→ **Saved entries**
::::::
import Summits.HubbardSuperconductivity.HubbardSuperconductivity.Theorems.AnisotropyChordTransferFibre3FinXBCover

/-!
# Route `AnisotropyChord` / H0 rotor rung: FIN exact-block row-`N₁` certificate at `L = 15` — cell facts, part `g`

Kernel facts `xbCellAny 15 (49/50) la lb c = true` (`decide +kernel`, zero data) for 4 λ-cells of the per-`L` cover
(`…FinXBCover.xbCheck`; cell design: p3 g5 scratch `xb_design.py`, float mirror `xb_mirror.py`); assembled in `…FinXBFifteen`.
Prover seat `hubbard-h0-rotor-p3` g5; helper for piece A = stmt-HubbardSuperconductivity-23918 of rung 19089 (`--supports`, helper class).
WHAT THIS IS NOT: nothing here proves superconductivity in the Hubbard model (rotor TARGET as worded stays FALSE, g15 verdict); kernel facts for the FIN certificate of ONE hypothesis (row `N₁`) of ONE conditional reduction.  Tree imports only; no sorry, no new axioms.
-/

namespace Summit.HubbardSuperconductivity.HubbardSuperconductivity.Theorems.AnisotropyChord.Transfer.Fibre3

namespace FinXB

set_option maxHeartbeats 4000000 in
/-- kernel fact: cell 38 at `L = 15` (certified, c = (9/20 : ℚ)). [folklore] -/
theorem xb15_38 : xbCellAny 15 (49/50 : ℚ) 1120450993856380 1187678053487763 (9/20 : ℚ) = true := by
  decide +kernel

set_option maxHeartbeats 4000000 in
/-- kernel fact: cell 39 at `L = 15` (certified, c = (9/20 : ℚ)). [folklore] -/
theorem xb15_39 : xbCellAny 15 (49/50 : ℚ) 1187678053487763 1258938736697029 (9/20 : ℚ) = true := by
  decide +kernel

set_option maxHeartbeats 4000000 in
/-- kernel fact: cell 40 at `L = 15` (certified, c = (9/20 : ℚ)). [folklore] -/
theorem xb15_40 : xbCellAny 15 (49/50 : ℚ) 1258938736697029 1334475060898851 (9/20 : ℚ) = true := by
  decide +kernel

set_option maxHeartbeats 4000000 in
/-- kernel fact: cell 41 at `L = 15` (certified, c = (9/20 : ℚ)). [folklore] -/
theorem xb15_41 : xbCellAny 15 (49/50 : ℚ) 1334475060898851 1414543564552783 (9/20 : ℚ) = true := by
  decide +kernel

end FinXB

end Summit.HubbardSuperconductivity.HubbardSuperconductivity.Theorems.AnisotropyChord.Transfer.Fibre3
::::::
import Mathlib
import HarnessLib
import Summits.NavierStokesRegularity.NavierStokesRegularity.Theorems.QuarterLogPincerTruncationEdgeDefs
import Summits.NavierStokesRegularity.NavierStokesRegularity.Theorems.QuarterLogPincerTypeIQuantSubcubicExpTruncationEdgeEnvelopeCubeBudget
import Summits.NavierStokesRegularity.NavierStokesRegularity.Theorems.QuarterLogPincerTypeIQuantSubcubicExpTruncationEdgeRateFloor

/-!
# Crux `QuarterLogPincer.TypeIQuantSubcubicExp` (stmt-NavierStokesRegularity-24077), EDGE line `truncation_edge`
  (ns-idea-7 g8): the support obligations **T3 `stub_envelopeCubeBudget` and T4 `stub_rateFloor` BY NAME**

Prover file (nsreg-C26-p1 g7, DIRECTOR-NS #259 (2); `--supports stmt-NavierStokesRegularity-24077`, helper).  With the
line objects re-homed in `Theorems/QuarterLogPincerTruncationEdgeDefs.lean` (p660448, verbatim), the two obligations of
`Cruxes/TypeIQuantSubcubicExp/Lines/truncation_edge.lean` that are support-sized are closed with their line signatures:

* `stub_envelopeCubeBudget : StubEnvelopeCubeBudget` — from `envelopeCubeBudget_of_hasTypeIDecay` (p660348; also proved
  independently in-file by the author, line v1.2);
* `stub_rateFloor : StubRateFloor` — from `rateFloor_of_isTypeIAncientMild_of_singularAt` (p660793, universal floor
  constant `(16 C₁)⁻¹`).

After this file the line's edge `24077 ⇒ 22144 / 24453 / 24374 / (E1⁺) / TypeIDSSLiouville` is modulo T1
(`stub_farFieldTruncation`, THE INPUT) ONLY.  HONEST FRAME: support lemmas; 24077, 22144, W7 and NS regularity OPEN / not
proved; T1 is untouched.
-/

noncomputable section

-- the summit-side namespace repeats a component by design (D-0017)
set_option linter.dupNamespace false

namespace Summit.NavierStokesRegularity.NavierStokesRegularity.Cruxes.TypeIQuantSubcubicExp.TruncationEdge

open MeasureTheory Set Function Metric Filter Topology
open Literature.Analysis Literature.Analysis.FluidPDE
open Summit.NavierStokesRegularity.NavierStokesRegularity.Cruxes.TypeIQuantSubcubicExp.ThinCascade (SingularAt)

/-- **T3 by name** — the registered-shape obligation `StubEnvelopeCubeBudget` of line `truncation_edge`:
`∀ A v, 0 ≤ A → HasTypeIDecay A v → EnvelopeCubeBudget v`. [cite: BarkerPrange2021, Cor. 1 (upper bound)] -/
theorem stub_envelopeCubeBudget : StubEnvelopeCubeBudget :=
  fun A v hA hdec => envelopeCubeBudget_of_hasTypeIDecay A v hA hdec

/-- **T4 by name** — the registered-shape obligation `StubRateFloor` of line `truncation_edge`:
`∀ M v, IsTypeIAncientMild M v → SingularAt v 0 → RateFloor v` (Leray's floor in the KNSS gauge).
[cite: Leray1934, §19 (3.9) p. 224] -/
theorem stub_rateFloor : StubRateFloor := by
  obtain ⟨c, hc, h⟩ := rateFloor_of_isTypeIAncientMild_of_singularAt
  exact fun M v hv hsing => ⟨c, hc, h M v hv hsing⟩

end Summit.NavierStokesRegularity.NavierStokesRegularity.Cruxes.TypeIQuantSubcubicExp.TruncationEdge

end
::::::
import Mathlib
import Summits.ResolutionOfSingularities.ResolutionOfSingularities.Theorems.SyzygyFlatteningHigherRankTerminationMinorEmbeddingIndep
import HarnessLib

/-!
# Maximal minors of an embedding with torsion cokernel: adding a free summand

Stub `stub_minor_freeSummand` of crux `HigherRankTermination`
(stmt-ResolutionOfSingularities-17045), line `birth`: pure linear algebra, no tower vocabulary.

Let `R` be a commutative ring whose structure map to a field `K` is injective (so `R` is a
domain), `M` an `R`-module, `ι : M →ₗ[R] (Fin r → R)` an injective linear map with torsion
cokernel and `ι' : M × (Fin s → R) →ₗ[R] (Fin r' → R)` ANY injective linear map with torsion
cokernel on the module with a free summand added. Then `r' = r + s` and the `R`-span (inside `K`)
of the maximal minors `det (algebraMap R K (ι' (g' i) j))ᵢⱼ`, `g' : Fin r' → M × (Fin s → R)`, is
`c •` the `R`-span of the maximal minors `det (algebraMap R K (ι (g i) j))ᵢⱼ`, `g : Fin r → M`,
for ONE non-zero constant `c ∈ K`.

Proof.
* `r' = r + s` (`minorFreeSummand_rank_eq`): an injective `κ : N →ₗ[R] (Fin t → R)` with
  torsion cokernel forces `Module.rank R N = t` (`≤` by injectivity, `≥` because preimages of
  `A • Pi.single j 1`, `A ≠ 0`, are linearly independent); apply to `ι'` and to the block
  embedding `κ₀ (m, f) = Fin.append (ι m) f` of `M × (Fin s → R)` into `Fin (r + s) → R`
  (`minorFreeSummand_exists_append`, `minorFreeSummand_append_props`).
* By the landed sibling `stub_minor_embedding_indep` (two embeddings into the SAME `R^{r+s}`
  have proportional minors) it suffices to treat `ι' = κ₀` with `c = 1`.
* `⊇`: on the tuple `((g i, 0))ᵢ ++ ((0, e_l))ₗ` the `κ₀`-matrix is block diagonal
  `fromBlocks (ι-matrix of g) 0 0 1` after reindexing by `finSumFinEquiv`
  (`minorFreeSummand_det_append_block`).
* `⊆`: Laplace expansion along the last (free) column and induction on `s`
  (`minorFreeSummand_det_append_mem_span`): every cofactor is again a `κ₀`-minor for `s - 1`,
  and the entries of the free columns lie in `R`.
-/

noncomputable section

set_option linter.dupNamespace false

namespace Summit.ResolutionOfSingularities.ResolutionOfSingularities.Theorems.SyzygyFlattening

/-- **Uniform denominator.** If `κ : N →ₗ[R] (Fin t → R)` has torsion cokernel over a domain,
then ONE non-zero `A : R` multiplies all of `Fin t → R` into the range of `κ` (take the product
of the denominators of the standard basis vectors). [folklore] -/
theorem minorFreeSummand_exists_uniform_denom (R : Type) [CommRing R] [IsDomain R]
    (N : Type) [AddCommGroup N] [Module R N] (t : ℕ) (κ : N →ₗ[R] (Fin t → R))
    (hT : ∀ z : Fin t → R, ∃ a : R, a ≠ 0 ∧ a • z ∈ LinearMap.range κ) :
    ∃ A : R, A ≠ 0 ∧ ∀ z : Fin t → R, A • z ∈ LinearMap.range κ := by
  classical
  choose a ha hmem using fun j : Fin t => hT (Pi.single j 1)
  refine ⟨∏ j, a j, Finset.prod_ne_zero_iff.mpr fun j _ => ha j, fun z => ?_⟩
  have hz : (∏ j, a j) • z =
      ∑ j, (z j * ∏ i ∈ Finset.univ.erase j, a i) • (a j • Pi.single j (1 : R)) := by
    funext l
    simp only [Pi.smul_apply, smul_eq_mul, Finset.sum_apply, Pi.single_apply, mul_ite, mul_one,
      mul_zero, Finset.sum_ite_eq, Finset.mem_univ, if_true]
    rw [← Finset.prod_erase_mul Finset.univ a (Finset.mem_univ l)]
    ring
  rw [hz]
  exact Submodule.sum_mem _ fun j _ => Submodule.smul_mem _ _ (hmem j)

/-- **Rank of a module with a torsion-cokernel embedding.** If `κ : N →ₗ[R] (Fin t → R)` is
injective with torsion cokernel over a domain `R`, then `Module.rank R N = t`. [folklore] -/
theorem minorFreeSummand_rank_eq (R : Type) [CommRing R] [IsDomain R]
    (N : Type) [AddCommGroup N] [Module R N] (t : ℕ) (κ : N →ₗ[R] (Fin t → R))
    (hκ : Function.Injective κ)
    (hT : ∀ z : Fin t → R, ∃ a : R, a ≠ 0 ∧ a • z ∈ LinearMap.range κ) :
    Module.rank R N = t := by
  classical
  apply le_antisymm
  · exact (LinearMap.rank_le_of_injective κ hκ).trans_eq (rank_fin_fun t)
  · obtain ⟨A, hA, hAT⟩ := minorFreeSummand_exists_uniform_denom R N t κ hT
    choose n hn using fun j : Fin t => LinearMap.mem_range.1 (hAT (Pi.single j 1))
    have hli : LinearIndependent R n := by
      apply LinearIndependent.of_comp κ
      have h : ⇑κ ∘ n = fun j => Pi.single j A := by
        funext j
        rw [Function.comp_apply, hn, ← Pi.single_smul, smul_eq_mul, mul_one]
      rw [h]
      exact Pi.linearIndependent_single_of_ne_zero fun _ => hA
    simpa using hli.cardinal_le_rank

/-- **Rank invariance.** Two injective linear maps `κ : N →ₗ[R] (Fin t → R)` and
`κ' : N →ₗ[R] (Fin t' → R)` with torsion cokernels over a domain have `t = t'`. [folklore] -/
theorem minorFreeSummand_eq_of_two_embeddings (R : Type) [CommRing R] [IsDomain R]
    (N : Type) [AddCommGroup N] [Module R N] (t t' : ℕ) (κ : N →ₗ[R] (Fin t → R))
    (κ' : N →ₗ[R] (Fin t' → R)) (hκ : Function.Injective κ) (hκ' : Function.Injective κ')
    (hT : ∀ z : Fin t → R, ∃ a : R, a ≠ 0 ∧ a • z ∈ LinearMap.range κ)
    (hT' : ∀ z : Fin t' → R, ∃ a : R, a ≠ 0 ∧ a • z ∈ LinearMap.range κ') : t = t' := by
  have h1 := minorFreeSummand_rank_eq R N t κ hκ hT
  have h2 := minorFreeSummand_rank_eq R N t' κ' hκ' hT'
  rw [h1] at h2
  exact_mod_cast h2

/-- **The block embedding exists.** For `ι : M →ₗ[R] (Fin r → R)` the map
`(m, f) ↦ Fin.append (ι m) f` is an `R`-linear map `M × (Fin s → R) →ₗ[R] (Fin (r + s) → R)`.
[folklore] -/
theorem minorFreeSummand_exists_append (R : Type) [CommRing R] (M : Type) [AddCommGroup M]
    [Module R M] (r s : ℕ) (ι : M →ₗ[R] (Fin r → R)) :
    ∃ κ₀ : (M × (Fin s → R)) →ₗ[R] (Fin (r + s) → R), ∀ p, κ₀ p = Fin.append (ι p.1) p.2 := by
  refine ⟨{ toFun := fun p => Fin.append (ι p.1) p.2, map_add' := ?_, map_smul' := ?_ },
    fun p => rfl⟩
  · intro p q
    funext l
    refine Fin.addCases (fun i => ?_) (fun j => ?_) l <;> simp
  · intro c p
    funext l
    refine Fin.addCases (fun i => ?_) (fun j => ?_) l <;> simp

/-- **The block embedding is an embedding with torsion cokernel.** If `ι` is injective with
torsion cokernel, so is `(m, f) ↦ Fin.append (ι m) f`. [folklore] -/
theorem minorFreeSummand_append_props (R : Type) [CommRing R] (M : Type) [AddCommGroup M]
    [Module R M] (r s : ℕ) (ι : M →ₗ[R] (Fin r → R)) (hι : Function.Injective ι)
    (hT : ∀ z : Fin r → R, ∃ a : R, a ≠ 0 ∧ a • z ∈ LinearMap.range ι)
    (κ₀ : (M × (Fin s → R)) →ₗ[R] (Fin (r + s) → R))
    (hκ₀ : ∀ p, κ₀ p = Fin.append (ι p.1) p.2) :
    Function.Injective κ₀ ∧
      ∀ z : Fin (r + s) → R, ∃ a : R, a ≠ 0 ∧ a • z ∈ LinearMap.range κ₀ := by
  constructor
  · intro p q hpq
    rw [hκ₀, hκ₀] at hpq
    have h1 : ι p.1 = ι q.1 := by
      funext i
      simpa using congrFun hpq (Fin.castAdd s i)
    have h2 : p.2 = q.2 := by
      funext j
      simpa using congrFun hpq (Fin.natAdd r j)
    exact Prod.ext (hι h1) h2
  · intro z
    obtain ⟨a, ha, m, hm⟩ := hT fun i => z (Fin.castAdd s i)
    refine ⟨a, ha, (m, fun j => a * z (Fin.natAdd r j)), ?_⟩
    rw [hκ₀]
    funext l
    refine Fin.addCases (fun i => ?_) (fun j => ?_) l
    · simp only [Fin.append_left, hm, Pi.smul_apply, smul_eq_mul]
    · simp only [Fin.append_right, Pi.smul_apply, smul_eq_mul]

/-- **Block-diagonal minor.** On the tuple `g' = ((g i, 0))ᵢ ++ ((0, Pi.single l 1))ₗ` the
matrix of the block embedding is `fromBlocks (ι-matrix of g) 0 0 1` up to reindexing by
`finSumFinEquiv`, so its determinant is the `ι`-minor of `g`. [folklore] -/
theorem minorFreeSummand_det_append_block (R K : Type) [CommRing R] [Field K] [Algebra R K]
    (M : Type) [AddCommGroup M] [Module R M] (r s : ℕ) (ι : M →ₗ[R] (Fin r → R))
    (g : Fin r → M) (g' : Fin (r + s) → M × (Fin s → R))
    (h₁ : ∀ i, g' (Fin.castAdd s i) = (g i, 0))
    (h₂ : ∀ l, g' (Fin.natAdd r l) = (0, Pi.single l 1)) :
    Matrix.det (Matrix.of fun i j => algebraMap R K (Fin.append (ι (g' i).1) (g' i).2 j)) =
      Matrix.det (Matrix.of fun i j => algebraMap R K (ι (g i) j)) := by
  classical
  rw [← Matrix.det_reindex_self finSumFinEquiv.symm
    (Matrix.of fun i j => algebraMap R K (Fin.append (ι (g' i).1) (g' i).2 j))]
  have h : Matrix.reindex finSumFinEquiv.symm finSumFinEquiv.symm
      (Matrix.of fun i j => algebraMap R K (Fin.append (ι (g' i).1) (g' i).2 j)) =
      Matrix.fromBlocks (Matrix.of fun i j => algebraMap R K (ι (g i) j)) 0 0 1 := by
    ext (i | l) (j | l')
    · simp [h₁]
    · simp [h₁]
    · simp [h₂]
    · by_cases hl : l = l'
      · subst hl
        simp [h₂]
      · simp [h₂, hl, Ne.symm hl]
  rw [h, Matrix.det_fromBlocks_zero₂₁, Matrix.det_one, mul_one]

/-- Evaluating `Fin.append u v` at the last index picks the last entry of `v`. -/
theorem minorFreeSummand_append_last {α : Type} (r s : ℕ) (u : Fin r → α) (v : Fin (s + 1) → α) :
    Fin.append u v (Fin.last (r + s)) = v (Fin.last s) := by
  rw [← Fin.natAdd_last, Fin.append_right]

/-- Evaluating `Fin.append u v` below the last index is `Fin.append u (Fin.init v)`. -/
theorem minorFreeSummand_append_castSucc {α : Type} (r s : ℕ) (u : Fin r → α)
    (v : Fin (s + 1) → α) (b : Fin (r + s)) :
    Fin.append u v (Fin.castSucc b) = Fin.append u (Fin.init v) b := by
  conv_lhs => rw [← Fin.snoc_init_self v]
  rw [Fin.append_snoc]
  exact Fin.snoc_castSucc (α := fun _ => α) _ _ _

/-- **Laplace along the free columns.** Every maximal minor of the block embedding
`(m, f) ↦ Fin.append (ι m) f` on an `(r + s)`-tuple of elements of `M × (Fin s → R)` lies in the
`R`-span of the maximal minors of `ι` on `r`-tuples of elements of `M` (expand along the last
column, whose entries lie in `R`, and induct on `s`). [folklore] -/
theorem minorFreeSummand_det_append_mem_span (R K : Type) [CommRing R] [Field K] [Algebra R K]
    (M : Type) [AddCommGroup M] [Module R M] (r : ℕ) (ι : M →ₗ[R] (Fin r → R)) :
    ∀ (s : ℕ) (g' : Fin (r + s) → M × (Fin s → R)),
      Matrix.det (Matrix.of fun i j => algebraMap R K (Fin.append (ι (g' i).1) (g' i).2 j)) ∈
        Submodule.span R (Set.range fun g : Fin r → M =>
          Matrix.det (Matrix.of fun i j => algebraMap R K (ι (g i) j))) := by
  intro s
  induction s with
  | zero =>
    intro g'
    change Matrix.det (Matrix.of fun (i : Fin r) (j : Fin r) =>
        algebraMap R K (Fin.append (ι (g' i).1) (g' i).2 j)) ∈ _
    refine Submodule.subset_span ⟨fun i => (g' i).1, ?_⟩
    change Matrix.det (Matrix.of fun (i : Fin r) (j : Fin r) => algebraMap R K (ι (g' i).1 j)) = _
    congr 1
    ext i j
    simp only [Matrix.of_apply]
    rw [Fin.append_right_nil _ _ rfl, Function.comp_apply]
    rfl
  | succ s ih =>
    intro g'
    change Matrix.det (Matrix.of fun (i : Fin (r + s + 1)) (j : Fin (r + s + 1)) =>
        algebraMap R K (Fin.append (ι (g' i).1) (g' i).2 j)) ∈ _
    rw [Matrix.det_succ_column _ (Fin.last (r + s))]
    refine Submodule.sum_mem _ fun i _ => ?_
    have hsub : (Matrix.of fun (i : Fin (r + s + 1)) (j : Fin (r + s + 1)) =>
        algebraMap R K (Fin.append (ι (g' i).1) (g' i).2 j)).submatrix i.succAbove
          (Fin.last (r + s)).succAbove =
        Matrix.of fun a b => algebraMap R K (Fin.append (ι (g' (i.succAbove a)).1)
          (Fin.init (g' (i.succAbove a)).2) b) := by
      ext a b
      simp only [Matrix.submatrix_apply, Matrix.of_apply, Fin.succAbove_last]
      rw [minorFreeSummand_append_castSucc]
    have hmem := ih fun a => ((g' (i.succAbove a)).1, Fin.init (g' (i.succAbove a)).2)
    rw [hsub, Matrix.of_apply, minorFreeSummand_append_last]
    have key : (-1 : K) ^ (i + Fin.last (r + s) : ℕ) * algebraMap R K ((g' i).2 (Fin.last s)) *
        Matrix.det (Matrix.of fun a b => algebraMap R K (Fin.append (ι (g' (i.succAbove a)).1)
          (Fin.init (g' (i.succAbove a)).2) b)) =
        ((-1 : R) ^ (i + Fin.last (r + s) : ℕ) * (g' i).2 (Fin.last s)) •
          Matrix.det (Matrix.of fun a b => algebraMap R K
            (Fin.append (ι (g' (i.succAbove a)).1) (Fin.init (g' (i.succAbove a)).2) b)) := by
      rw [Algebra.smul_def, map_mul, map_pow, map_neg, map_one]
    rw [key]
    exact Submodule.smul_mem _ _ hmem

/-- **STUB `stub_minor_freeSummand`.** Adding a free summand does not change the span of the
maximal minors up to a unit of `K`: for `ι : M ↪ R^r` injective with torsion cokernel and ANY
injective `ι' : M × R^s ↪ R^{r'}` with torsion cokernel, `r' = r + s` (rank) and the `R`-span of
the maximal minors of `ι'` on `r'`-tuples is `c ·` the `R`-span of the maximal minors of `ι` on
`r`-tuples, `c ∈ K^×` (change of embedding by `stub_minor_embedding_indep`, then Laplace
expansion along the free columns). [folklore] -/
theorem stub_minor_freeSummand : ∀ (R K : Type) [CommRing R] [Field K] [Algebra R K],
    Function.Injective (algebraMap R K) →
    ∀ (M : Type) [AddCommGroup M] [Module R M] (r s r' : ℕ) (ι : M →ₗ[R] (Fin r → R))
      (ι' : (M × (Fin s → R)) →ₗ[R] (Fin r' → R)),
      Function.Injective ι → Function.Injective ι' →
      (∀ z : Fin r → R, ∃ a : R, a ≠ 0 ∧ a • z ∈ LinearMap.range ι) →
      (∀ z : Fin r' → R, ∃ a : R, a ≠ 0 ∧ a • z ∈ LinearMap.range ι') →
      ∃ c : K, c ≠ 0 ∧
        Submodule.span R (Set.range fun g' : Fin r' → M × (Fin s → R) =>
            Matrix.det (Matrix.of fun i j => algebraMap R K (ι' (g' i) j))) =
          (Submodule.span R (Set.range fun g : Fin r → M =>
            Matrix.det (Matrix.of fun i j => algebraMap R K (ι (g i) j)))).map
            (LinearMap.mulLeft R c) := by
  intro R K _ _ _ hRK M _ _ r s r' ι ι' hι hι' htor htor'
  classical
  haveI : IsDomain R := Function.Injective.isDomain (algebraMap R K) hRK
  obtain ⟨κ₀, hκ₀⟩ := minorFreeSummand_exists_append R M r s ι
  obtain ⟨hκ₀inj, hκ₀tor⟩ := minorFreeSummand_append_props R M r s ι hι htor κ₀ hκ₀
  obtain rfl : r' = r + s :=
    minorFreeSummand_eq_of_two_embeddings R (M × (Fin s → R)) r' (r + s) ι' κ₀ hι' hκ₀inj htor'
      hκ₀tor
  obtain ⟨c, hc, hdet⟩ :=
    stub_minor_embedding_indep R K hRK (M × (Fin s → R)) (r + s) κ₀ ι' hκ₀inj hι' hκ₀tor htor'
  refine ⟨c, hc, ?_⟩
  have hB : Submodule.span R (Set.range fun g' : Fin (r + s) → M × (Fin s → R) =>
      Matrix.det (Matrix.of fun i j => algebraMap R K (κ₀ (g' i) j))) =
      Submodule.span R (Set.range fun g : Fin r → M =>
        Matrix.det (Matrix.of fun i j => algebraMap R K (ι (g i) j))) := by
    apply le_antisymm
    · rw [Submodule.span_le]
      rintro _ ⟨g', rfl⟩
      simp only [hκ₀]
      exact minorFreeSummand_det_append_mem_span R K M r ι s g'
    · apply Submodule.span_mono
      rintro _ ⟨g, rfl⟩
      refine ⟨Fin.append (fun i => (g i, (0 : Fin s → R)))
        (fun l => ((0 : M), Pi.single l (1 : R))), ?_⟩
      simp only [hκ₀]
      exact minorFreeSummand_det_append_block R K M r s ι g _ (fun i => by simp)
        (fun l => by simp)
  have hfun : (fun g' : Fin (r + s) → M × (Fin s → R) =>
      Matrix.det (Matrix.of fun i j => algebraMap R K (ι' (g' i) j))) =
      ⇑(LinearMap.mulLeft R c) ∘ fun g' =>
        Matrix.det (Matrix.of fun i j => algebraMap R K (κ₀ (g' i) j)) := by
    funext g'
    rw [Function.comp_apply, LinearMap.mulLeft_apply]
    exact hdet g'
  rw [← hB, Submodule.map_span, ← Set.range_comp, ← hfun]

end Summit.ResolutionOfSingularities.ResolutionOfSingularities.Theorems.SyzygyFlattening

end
::::::
→ **Activity**
Your answer should consist of the lines above that hold the word "using", copied exactly.

→ **Response box**
  choose a ha hmem using fun j : Fin t => hT (Pi.single j 1)
    choose n hn using fun j : Fin t => LinearMap.mem_range.1 (hAT (Pi.single j 1))
    simpa using hli.cardinal_le_rank
      simpa using congrFun hpq (Fin.castAdd s i)
      simpa using congrFun hpq (Fin.natAdd r j)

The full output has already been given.